When you find the line with "(h : R[X]) (x : L)" among the records below, reproduce it and each line after it exactly, ending with the line with "(hgen : ∀ z".

(Saved data entries)
----
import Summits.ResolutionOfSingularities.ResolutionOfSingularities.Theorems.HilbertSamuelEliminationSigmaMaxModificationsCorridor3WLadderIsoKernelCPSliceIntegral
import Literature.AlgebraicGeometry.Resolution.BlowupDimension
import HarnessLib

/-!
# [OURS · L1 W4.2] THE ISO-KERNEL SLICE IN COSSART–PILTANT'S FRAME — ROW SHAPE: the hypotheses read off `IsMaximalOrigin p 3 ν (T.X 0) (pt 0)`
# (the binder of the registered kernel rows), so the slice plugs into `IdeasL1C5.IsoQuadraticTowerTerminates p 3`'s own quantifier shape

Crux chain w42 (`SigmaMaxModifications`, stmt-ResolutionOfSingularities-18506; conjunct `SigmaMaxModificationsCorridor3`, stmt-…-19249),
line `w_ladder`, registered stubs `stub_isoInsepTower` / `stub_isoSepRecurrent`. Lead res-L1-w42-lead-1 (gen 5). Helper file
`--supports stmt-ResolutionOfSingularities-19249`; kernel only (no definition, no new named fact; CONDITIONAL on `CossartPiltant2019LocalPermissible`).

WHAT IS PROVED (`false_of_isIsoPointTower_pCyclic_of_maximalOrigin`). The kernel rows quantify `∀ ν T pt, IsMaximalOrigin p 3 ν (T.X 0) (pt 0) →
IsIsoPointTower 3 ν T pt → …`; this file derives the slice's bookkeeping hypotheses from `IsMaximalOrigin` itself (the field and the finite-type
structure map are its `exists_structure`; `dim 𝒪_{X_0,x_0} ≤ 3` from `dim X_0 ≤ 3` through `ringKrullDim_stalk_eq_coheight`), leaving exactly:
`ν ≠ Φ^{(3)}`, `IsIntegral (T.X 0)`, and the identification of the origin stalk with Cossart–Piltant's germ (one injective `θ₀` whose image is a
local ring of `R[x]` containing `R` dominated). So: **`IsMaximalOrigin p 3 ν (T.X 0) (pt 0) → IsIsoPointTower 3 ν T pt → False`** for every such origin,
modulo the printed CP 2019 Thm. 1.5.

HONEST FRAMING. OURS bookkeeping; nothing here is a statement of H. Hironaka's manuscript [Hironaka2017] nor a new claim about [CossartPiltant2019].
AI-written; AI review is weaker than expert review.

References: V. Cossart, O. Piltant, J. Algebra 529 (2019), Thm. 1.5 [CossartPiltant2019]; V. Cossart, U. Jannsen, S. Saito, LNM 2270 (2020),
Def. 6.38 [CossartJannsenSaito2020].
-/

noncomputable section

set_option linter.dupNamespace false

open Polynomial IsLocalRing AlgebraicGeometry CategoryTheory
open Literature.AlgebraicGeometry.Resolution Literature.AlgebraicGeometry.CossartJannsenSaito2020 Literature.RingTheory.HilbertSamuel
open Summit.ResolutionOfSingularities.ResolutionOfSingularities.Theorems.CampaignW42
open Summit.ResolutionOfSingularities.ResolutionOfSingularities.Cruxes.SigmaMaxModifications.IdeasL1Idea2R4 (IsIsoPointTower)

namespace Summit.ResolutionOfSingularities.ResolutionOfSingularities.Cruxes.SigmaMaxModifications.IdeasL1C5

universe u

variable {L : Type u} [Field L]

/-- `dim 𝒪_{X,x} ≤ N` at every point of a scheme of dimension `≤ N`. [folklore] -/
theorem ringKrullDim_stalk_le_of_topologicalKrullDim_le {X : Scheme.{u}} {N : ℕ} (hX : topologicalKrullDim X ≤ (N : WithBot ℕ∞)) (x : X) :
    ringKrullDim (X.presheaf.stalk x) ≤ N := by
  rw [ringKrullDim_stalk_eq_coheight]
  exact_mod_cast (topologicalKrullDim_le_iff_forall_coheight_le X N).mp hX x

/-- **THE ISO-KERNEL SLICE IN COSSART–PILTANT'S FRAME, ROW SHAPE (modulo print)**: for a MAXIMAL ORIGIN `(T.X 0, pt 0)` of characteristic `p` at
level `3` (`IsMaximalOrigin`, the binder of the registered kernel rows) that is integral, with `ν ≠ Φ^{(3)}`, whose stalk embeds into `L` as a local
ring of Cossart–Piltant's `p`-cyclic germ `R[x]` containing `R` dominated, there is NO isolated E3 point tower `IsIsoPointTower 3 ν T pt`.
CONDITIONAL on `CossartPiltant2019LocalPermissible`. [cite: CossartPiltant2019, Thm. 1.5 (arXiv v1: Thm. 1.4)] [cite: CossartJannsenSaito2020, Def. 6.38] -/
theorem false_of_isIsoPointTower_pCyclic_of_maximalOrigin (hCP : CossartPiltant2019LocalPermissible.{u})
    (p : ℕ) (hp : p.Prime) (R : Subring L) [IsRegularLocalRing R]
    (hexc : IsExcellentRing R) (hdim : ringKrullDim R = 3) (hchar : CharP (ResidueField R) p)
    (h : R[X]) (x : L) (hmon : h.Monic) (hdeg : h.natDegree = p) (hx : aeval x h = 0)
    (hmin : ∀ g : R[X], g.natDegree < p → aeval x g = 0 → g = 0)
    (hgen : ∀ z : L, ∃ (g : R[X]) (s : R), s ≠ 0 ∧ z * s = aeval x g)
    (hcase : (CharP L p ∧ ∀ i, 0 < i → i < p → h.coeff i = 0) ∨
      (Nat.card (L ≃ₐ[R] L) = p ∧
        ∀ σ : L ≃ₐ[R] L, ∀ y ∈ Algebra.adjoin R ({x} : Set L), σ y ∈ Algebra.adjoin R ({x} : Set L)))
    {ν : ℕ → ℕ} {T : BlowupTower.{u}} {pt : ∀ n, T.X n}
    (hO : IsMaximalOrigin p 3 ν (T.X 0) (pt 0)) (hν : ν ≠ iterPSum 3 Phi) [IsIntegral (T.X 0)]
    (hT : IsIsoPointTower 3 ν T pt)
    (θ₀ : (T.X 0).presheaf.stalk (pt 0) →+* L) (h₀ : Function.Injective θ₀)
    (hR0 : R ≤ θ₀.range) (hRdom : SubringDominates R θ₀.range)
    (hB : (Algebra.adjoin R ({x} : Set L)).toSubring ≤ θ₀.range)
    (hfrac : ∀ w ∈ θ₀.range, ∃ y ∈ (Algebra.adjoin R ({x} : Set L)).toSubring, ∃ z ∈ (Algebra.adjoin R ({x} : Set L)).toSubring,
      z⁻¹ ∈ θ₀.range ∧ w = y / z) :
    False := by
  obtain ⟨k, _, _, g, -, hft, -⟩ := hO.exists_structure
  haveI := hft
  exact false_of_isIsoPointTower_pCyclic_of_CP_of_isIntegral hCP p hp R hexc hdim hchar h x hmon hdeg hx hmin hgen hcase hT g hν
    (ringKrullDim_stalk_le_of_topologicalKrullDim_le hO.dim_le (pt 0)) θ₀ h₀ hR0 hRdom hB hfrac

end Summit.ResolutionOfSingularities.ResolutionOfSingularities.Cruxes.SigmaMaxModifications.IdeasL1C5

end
----
Response to the task:
    (h : R[X]) (x : L) (hmon : h.Monic) (hdeg : h.natDegree = p) (hx : aeval x h = 0)
    (hmin : ∀ g : R[X], g.natDegree < p → aeval x g = 0 → g = 0)
    (hgen : ∀ z : L, ∃ (g : R[X]) (s : R), s ≠ 0 ∧ z * s = aeval x g)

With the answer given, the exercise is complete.